> Task prompt
Take the lines below beginning at the line that has "refine Fin.cases inf_le_left" and stopping after the line that has "c : Fin k →", and print them exactly as they are, with no other lines.

> Given data
◆ ◆ ◆
import Mathlib
import Literature.NumberTheory.Transcendental.NesterenkoGenericPoints
import Summits.MatrixMultiplication.MatrixMultiplication.Theorems.FidelityWitnessesFidelityGapThreeSeventeenPunctualDefs

/-!
# Borel-fixed border apolarity at `(⟨3,3,3⟩, 17)` — part 2: countable avoidance over `ℂ` and a
# configuration of points in general position in EVERY multidegree

Crux `stmt-MatrixMultiplication-4958` (`FidelityWitnesses.FidelityGapThreeSeventeen`), line
`punctual-saturation`, stub `stub_borelFixedApolarity` (helper file; general, reusable).

* `Avoid.dense_forall_eval_ne_zero` — countably many non-zero polynomials in finitely many
  variables over `ℂ` have a common non-zero, indeed off a meagre set (Baire in `ℂ^σ`; a polynomial
  vanishing on a non-empty open set is zero, `Nesterenko.eq_zero_of_eval_eq_zero_of_isOpen`);
  `Avoid.dense_forall_polynomial_eval_ne_zero` — the one-variable case (countably many roots).
* `GenPos.finrank_inf_ker_add_one` — a functional not vanishing on a finite-dimensional subspace
  cuts it in codimension exactly one.
* `GenPos.exists_config` — for a positive multigrading `w : σ → ℕ^ι` of `ℂ[x_σ]` and every `k`
  there are `k` points imposing `min (k, dim S_m)` independent conditions on EVERY piece `S_m`
  (add the points one at a time, each off the countably many hypersurfaces `{f_m = 0}`,
  `0 ≠ f_m ∈ I(previous points)_m`);
* the registered sub-goal `stub_borelFixedApolarity_genpos : ∃ c : Config, InGeneralPosition c`
  (`17` points of `C ⊕ A ⊕ B` in general position in all multidegrees: the constant configuration
  towards which an approximate decomposition is perturbed, CHL 2023 §2.3 "we may choose the curves
  such that `codim I_{ijk} = r`", here for all `(ijk)` at once).

References: A. Conner, A. Harper, J. M. Landsberg, Forum Math. Pi 11 (2023) e17, §2.3;
W. Buczyńska, J. Buczyński, Duke Math. J. 170 (2021), Thm 1.2. Elementary; everything proved.
-/

noncomputable section

namespace Summit.MatrixMultiplication.MatrixMultiplication.Theorems.PunctualSaturation

-- single-conjunct summit: the `Summit.<S>.<P>` prefix repeats `MatrixMultiplication` by design (D-0017)
set_option linter.dupNamespace false

open MvPolynomial Module

/-! ## Countable avoidance over `ℂ` -/

namespace Avoid

/-- **Countably many non-zero polynomials over `ℂ` in finitely many variables are simultaneously
non-zero on a dense set** (Baire). [folklore] -/
theorem dense_forall_eval_ne_zero {σ : Type*} [Fintype σ] {ι : Type*} [Countable ι]
    (f : ι → MvPolynomial σ ℂ) (hf : ∀ i, f i ≠ 0) :
    Dense {x : σ → ℂ | ∀ i, eval x (f i) ≠ 0} := by
  have hset : {x : σ → ℂ | ∀ i, eval x (f i) ≠ 0} = ⋂ i, {x | eval x (f i) ≠ 0} := by
    ext x; simp
  rw [hset]
  refine dense_iInter_of_isOpen (fun i => ?_) (fun i => ?_)
  · exact (isClosed_eq (MvPolynomial.continuous_eval (f i)) continuous_const).isOpen_compl
  · have hc : {x : σ → ℂ | eval x (f i) ≠ 0} = {x | eval x (f i) = 0}ᶜ := by ext x; simp
    rw [hc, ← interior_eq_empty_iff_dense_compl]
    by_contra hne
    refine hf i (Literature.NumberTheory.Transcendental.Nesterenko.eq_zero_of_eval_eq_zero_of_isOpen
      (f i) isOpen_interior (Set.nonempty_iff_ne_empty.2 hne) fun z hz => ?_)
    exact (interior_subset hz : z ∈ {x : σ → ℂ | eval x (f i) = 0})

/-- **Countably many non-zero one-variable polynomials over `ℂ` are simultaneously non-zero on a
dense set** (their roots form a countable set). [folklore] -/
theorem dense_forall_polynomial_eval_ne_zero {ι : Type*} [Countable ι] (f : ι → Polynomial ℂ)
    (hf : ∀ i, f i ≠ 0) : Dense {z : ℂ | ∀ i, (f i).eval z ≠ 0} := by
  have hset : {z : ℂ | ∀ i, (f i).eval z ≠ 0} = (⋃ i, {z | (f i).IsRoot z})ᶜ := by
    ext z; simp [Polynomial.IsRoot]
  rw [hset]
  exact Set.Countable.dense_compl ℂ
    (Set.countable_iUnion fun i => (Polynomial.finite_setOf_isRoot (hf i)).countable)

/-- Small common non-roots: for every `δ > 0` some `z` with `‖z‖ < δ` is a root of none of countably
many non-zero polynomials. [folklore] -/
theorem exists_norm_lt_forall_eval_ne_zero {ι : Type*} [Countable ι] (f : ι → Polynomial ℂ)
    (hf : ∀ i, f i ≠ 0) {δ : ℝ} (hδ : 0 < δ) : ∃ z : ℂ, ‖z‖ < δ ∧ ∀ i, (f i).eval z ≠ 0 := by
  obtain ⟨z, hz, hzU⟩ := (dense_forall_polynomial_eval_ne_zero f hf).exists_mem_open
    Metric.isOpen_ball ⟨0, Metric.mem_ball_self hδ⟩
  exact ⟨z, by simpa using hzU, hz⟩

end Avoid

/-! ## Points in general position in every multidegree -/

namespace GenPos

variable {K : Type*} [Field K]

/-- A functional not vanishing on a finite-dimensional subspace `W` cuts it in codimension one:
`dim (W ∩ ker φ) + 1 = dim W`. [folklore] -/
theorem finrank_inf_ker_add_one {V : Type*} [AddCommGroup V] [Module K V] (W : Submodule K V)
    [FiniteDimensional K W] (φ : V →ₗ[K] K) {f : V} (hfW : f ∈ W) (hf : φ f ≠ 0) :
    finrank K ↥(W ⊓ LinearMap.ker φ) + 1 = finrank K W := by
  set ψ : W →ₗ[K] K := φ ∘ₗ W.subtype with hψ
  have hsurj : Function.Surjective ψ := fun a =>
    ⟨(a * (φ f)⁻¹) • ⟨f, hfW⟩, by simp [hψ, hf]⟩
  have h := LinearMap.finrank_range_add_finrank_ker ψ
  rw [LinearMap.range_eq_top.2 hsurj, finrank_top, Module.finrank_self] at h
  have hker : LinearMap.ker ψ = Submodule.comap W.subtype (LinearMap.ker φ) := by
    rw [hψ, LinearMap.ker_comp]
  have hk : finrank K (LinearMap.ker ψ) = finrank K ↥(W ⊓ LinearMap.ker φ) := by
    rw [hker]
    exact ((Submodule.equivMapOfInjective _ W.injective_subtype _).trans
      (LinearEquiv.ofEq _ _ (Submodule.map_comap_subtype _ _))).finrank_eq
  omega

/-- Splitting an infimum over `Fin (k + 1)` at the first index. [folklore] -/
theorem iInf_fin_succ {α : Type*} [CompleteLattice α] {k : ℕ} (F : Fin (k + 1) → α) :
    (⨅ ρ, F ρ) = F 0 ⊓ ⨅ ρ : Fin k, F ρ.succ := by
  refine le_antisymm (le_inf (iInf_le _ 0) (le_iInf fun ρ => iInf_le _ _)) (le_iInf fun ρ => ?_)
  refine Fin.cases inf_le_left (fun i => inf_le_right.trans (iInf_le _ i)) ρ

variable {σ : Type} [Fintype σ] {ι : Type} [Fintype ι] (w : σ → ι → ℕ)

/-- **`k` points in general position in every multidegree exist** over `ℂ` (positive multigrading):
`dim {f ∈ S_m : f(c_ρ) = 0 ∀ ρ} + min (k, dim S_m) = dim S_m` for all `m` simultaneously.
[cite: ConnerHarperLandsberg2023, §2.3] -/
theorem exists_config (hw : ∀ v, w v ≠ 0) (k : ℕ) :
    ∃ c : Fin k → σ → ℂ, ∀ m : ι → ℕ,
      finrank ℂ ↥(weightedHomogeneousSubmodule ℂ w m ⊓
          ⨅ ρ, LinearMap.ker (aeval (c ρ)).toLinearMap) +
        min k (finrank ℂ ↥(weightedHomogeneousSubmodule ℂ w m)) =
      finrank ℂ ↥(weightedHomogeneousSubmodule ℂ w m) := by
  haveI hfin : ∀ m : ι → ℕ, Module.Finite ℂ (weightedHomogeneousSubmodule ℂ w m) :=
    fun m => Literature.RingTheory.MvPolynomial.finite_weightedHomogeneousSubmodule_of_ne_zero w hw m
  induction k with
  | zero =>
    refine ⟨fun ρ => Fin.elim0 ρ, fun m => ?_⟩
    have htop : (⨅ ρ : Fin 0, LinearMap.ker
        (aeval (Fin.elim0 ρ : σ → ℂ) : MvPolynomial σ ℂ →ₐ[ℂ] ℂ).toLinearMap) = ⊤ :=
      iInf_eq_top.2 fun ρ => Fin.elim0 ρ
    rw [htop, inf_top_eq, Nat.zero_min, add_zero]
  | succ k ih =>
    obtain ⟨c, hc⟩ := ih
    -- the pieces cut out by the first `k` points
    set W : (ι → ℕ) → Submodule ℂ (MvPolynomial σ ℂ) := fun m =>
      weightedHomogeneousSubmodule ℂ w m ⊓ ⨅ ρ, LinearMap.ker (aeval (c ρ)).toLinearMap with hW
    haveI : ∀ m, Module.Finite ℂ (W m) := fun m =>
      Module.Finite.of_injective (Submodule.inclusion (inf_le_left : W m ≤ _))
        (Submodule.inclusion_injective _)
    -- one non-zero form in each non-zero piece, and a point off all of them
    have hex : ∀ t : {m : ι → ℕ // W m ≠ ⊥}, ∃ f, f ∈ W t.1 ∧ f ≠ 0 := fun t =>
      Submodule.exists_mem_ne_zero_of_ne_bot t.2
    choose f hfW hf0 using hex
    obtain ⟨x, hx⟩ := (Avoid.dense_forall_eval_ne_zero f hf0).nonempty
    refine ⟨(Fin.cons x c : Fin (k + 1) → σ → ℂ), fun m => ?_⟩
    have hsplit : weightedHomogeneousSubmodule ℂ w m ⊓
        (⨅ ρ, LinearMap.ker (aeval ((Fin.cons x c : Fin (k + 1) → σ → ℂ) ρ)).toLinearMap) =
        W m ⊓ LinearMap.ker (aeval x).toLinearMap := by
      rw [iInf_fin_succ]
      simp only [Fin.cons_zero, Fin.cons_succ, hW]
      ac_rfl
    rw [hsplit]
    have hcm := hc m
    by_cases hbot : W m = ⊥
    · have h0 : W m ⊓ LinearMap.ker (aeval x).toLinearMap = ⊥ := by rw [hbot, bot_inf_eq]
      rw [h0, finrank_bot]
      change finrank ℂ ↥(W m) + _ = _ at hcm
      rw [hbot, finrank_bot] at hcm
      omega
    · have h1 := finrank_inf_ker_add_one (W m) (aeval x).toLinearMap (hfW ⟨m, hbot⟩) (by
        simpa [MvPolynomial.coe_aeval_eq_eval] using hx ⟨m, hbot⟩)
      change finrank ℂ ↥(W m) + _ = _ at hcm
      have hpos : 0 < finrank ℂ ↥(W m) := by
        rw [pos_iff_ne_zero, Ne, Submodule.finrank_eq_zero]; exact hbot
      omega

end GenPos

/-- `wt v ≠ 0`: the grading of the Cox ring is positive. [folklore] -/
theorem wt_ne_zero (v : Var) : wt v ≠ 0 := fun h => by
  have := congr_fun h v.1
  simp [wt] at this

/-- The vanishing piece at a configuration as an intersection of kernels. [folklore] -/
theorem vanishPiece_eq (γ : Config) (D : Fin 3 → ℕ) :
    vanishPiece γ D = SD D ⊓ ⨅ ρ, LinearMap.ker (aeval (γ ρ)).toLinearMap := by
  rw [vanishPiece, evalAt, LinearMap.ker_pi, inf_comm]

/-- **Registered sub-goal `stub_borelFixedApolarity_genpos` of `stub_borelFixedApolarity`**: there is a
configuration of `17` points of `C ⊕ A ⊕ B` in general position in EVERY multidegree.
[cite: ConnerHarperLandsberg2023, §2.3] -/
theorem stub_borelFixedApolarity_genpos : ∃ c : Config, InGeneralPosition c := by
  obtain ⟨c, hc⟩ := GenPos.exists_config wt wt_ne_zero 17
  refine ⟨c, fun D => ?_⟩
  rw [vanishPiece_eq]
  exact hc D

end Summit.MatrixMultiplication.MatrixMultiplication.Theorems.PunctualSaturation

end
◆ ◆ ◆
> Task solution
  refine Fin.cases inf_le_left (fun i => inf_le_right.trans (iInf_le _ i)) ρ

variable {σ : Type} [Fintype σ] {ι : Type} [Fintype ι] (w : σ → ι → ℕ)

/-- **`k` points in general position in every multidegree exist** over `ℂ` (positive multigrading):
`dim {f ∈ S_m : f(c_ρ) = 0 ∀ ρ} + min (k, dim S_m) = dim S_m` for all `m` simultaneously.
[cite: ConnerHarperLandsberg2023, §2.3] -/
theorem exists_config (hw : ∀ v, w v ≠ 0) (k : ℕ) :
    ∃ c : Fin k → σ → ℂ, ∀ m : ι → ℕ,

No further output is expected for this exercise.